import Mathlib
import HarnessLib
import Summits.Langlands.Statement
import Summits.Langlands.Langlands.Theses.DepthPrimeSplit
import Summits.Langlands.Langlands.Theorems.TransientLevelSplitLevelFiniteness
import Summits.Langlands.Langlands.Theorems.WeakFernSplitFernSpread
import Summits.Langlands.Langlands.Theorems.FernRankSplitExchange
import Summits.Langlands.Langlands.Theorems.FernRankSplitFernSpread
import Summits.Langlands.Langlands.Theorems.FernTransitSplitFernRank
import Literature.NumberTheory.GaloisRepresentations.CrystallineDeformationRing

/-!
# IsotypicCrystallineSplit — decomp-langlands lens-3 («one certified translation + split beneath»), gen 33, RESIDUAL MODE

TARGET (by name): SST = `Summit.Langlands.Langlands.Theorems.FernTransit.SemistableRankBound` (tree p835291; the residual of gen 31's
EQUIV RANK ⟺ SST ∧ TRANSIT under FERN `Theses.DepthPrimeSplit.FernSpread` stmt-Langlands-25024).

THE ONE EQUIV (kernel WITH content, modulo NOTHING): SST ⟺ ISST := Frame(semistable above ℓ → C_w^iso → C_b), where C_w^iso is the NEW
language ISOTYPIC WEAK PRO-AUTOMORPHY: off ONE finite `S`, to every depth `r`, a weak `r`-approximant ALL OF WHOSE MEMBERS ARE RESIDUALLY
CONGRUENT TO ρ (coefficientwise `|c_i(ρ(Frob_v)) − c_i(π_j, v)| < 1` at every `v ∉ S`, with the family's own Satake data); the
hypothesis H1 (residual automorphy) is DELETED (it follows).  Kernel = ISOTYPIC LOCALISATION (`localise`, new): in any weak
`r`-approximant off `S ⊇ Ram ρ` the residually-far members can be thrown away at NO cost in depth or level — member `j` far at a datum
`(v_j, σ_j, i_j)` is killed by the 𝒪-linear factor `E_j = b_j T_{(v_j,i_j)} − b_j a_j`, a UNIT at `c(ρ)` because Frobenius polynomials at
unramified places are integral and Frobenius-independent; `P · ∏_far E_j` is a relation of the whole family whenever `P` is one of the
near sub-family.  Dictionary: C_w^iso(ρ) ⟺ «ρ mod {|·|<r} is an 𝒪-algebra point of the LOCALISED Hecke algebra 𝕋(π_1 ⊕ … ⊕ π_k)_𝔪,
𝔪 = 𝔪_ρ̄» — the local rings every R → 𝕋 engine (Taylor–Wiles–Kisin patching, Emerton's 𝕋(K^p)_𝔪, Breuil–Hellmann–Schraen's patched
eigenvariety X_p(ρ̄)) is about; before localisation 𝕋(F) is only semi-local.

THE SPLIT BENEATH (in the iso language; EXACT dial on Fontaine's monodromy operator N at the places above ℓ, a datum INVARIANT UNDER
EVERY FINITE BASE CHANGE — hence orthogonal by construction to gen 32's solvable-layer mechanism and to the residual-image / field /
signature dials of lenses 2, 4, 5): ISST ⟺ CRYS ∧ MONO with
  CRYS = `CrystallineIsotypicRank`  := Frame(crystalline above ℓ → C_w^iso → C_b),
  MONO = `MonodromicIsotypicRank`   := Frame(semistable, NOT crystalline above ℓ → C_w^iso → C_b).
Hence SST ⟺ CRYS ∧ MONO (`sst_iff_cells`), FERN ⟺ HF ∧ CRYS ∧ MONO ∧ TRANSIT (`fernSpread_iff_four`), and the frames `closes_sst`,
`closes_rank`, `closes_target`, `closes_root` (eleven binders → `_root_.Langlands`) BY NAME through the tree's `FernTransit.closes_*`.

TAGS (memo.md §3 for the labelled evidence):
* ISST  — EQUIV (= SST, `sst_iff_isoSst`), not a piece.
* CRYS  — WEAKER than SST (exact restriction, `crys_of_sst`; probe CRYS ↛ SST fails to close) · root-implied (`cells_of_langlands`) ·
          PRINT for GL₂/ℚ (Emerton 2011 Thm 1.2.4(1) + Kisin + Coleman families + g30 exchange) · ATTACKABLE-IDEA for n = 2 over totally
          real F with ℓ split (patching for GL₂(ℚ_ℓ), CEGGPS) · OPEN-CONJECTURE for polarized n ≥ 3 at l₀ = 0 (Breuil–Hellmann–Schraen
          2017: automorphic components of the trianguline variety; this CORRECTS the lineage tag «SST ATTACKABLE-mod-PRINT at l₀ = 0»,
          which holds for n = 2 only) · BARRIER l₀ > 0 (Calegari–Mazur, Gee–Newton).
* MONO  — WEAKER than SST (exact restriction, `mono_of_sst`) · root-implied · PRINT GL₂/ℚ (semistable ⊂ trianguline, Emerton 1.2.4(1))
          · IDEA-NEEDED beyond (ℒ-invariant local–global compatibility in families: Ding) · BARRIER l₀ > 0 · NOT transportable into CRYS
          by any base change (N ≠ 0 is insensitive to finite extensions) — an honest irreducible cell.
WHY EACH PIECE IS STRICTLY WEAKER: CRYS and MONO are SST restricted to complementary, non-empty, base-change-stable classes of ρ; neither
is known to imply SST or the summit (probes), both are implied by SST.
WHY NOVEL: first LOCALISATION theorem of the lineage's currency (g29–g32 had only size/exchange, S-monotonicity, freezing): residual
isotypy of ALL members is free, so the currency now speaks about the LOCAL Hecke rings 𝕋_𝔪 of the literature; and the first cut of SST that
no solvable base change can move.
CURRENCY BARRIER recorded (memo §5): member-predicate intermediates (slope-bounded, weight-confined, spherical-at-ℓ, embedding-dimension,
growth-rate) either collapse to C_b, are false on the cyclic toy `𝒪[y]/(y^k − ℓ^k)`, or are print-cheap with an SST-hard complement:
constant-coefficient weak approximation cannot see analytic loci finite over weight discs of radius < 1.
-/

namespace Summit.Langlands.Langlands.Theorems.FernIsotypic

== PROBLEM DETAILS ==
Return every entry verbatim.

== TASK OUTPUT ==
import Mathlib
import HarnessLib
import Summits.Langlands.Statement
import Summits.Langlands.Langlands.Theses.DepthPrimeSplit
import Summits.Langlands.Langlands.Theorems.TransientLevelSplitLevelFiniteness
import Summits.Langlands.Langlands.Theorems.WeakFernSplitFernSpread
import Summits.Langlands.Langlands.Theorems.FernRankSplitExchange
import Summits.Langlands.Langlands.Theorems.FernRankSplitFernSpread
import Summits.Langlands.Langlands.Theorems.FernTransitSplitFernRank
import Literature.NumberTheory.GaloisRepresentations.CrystallineDeformationRing

/-!
# IsotypicCrystallineSplit — decomp-langlands lens-3 («one certified translation + split beneath»), gen 33, RESIDUAL MODE

TARGET (by name): SST = `Summit.Langlands.Langlands.Theorems.FernTransit.SemistableRankBound` (tree p835291; the residual of gen 31's
EQUIV RANK ⟺ SST ∧ TRANSIT under FERN `Theses.DepthPrimeSplit.FernSpread` stmt-Langlands-25024).

THE ONE EQUIV (kernel WITH content, modulo NOTHING): SST ⟺ ISST := Frame(semistable above ℓ → C_w^iso → C_b), where C_w^iso is the NEW
language ISOTYPIC WEAK PRO-AUTOMORPHY: off ONE finite `S`, to every depth `r`, a weak `r`-approximant ALL OF WHOSE MEMBERS ARE RESIDUALLY
CONGRUENT TO ρ (coefficientwise `|c_i(ρ(Frob_v)) − c_i(π_j, v)| < 1` at every `v ∉ S`, with the family's own Satake data); the
hypothesis H1 (residual automorphy) is DELETED (it follows).  Kernel = ISOTYPIC LOCALISATION (`localise`, new): in any weak
`r`-approximant off `S ⊇ Ram ρ` the residually-far members can be thrown away at NO cost in depth or level — member `j` far at a datum
`(v_j, σ_j, i_j)` is killed by the 𝒪-linear factor `E_j = b_j T_{(v_j,i_j)} − b_j a_j`, a UNIT at `c(ρ)` because Frobenius polynomials at
unramified places are integral and Frobenius-independent; `P · ∏_far E_j` is a relation of the whole family whenever `P` is one of the
near sub-family.  Dictionary: C_w^iso(ρ) ⟺ «ρ mod {|·|<r} is an 𝒪-algebra point of the LOCALISED Hecke algebra 𝕋(π_1 ⊕ … ⊕ π_k)_𝔪,
𝔪 = 𝔪_ρ̄» — the local rings every R → 𝕋 engine (Taylor–Wiles–Kisin patching, Emerton's 𝕋(K^p)_𝔪, Breuil–Hellmann–Schraen's patched
eigenvariety X_p(ρ̄)) is about; before localisation 𝕋(F) is only semi-local.

THE SPLIT BENEATH (in the iso language; EXACT dial on Fontaine's monodromy operator N at the places above ℓ, a datum INVARIANT UNDER
EVERY FINITE BASE CHANGE — hence orthogonal by construction to gen 32's solvable-layer mechanism and to the residual-image / field /
signature dials of lenses 2, 4, 5): ISST ⟺ CRYS ∧ MONO with
  CRYS = `CrystallineIsotypicRank`  := Frame(crystalline above ℓ → C_w^iso → C_b),
  MONO = `MonodromicIsotypicRank`   := Frame(semistable, NOT crystalline above ℓ → C_w^iso → C_b).
Hence SST ⟺ CRYS ∧ MONO (`sst_iff_cells`), FERN ⟺ HF ∧ CRYS ∧ MONO ∧ TRANSIT (`fernSpread_iff_four`), and the frames `closes_sst`,
`closes_rank`, `closes_target`, `closes_root` (eleven binders → `_root_.Langlands`) BY NAME through the tree's `FernTransit.closes_*`.

TAGS (memo.md §3 for the labelled evidence):
* ISST  — EQUIV (= SST, `sst_iff_isoSst`), not a piece.
* CRYS  — WEAKER than SST (exact restriction, `crys_of_sst`; probe CRYS ↛ SST fails to close) · root-implied (`cells_of_langlands`) ·
          PRINT for GL₂/ℚ (Emerton 2011 Thm 1.2.4(1) + Kisin + Coleman families + g30 exchange) · ATTACKABLE-IDEA for n = 2 over totally
          real F with ℓ split (patching for GL₂(ℚ_ℓ), CEGGPS) · OPEN-CONJECTURE for polarized n ≥ 3 at l₀ = 0 (Breuil–Hellmann–Schraen
          2017: automorphic components of the trianguline variety; this CORRECTS the lineage tag «SST ATTACKABLE-mod-PRINT at l₀ = 0»,
          which holds for n = 2 only) · BARRIER l₀ > 0 (Calegari–Mazur, Gee–Newton).
* MONO  — WEAKER than SST (exact restriction, `mono_of_sst`) · root-implied · PRINT GL₂/ℚ (semistable ⊂ trianguline, Emerton 1.2.4(1))
          · IDEA-NEEDED beyond (ℒ-invariant local–global compatibility in families: Ding) · BARRIER l₀ > 0 · NOT transportable into CRYS
          by any base change (N ≠ 0 is insensitive to finite extensions) — an honest irreducible cell.
WHY EACH PIECE IS STRICTLY WEAKER: CRYS and MONO are SST restricted to complementary, non-empty, base-change-stable classes of ρ; neither
is known to imply SST or the summit (probes), both are implied by SST.
WHY NOVEL: first LOCALISATION theorem of the lineage's currency (g29–g32 had only size/exchange, S-monotonicity, freezing): residual
isotypy of ALL members is free, so the currency now speaks about the LOCAL Hecke rings 𝕋_𝔪 of the literature; and the first cut of SST that
no solvable base change can move.
CURRENCY BARRIER recorded (memo §5): member-predicate intermediates (slope-bounded, weight-confined, spherical-at-ℓ, embedding-dimension,
growth-rate) either collapse to C_b, are false on the cyclic toy `𝒪[y]/(y^k − ℓ^k)`, or are print-cheap with an SST-hard complement:
constant-coefficient weak approximation cannot see analytic loci finite over weight discs of radius < 1.
-/

namespace Summit.Langlands.Langlands.Theorems.FernIsotypic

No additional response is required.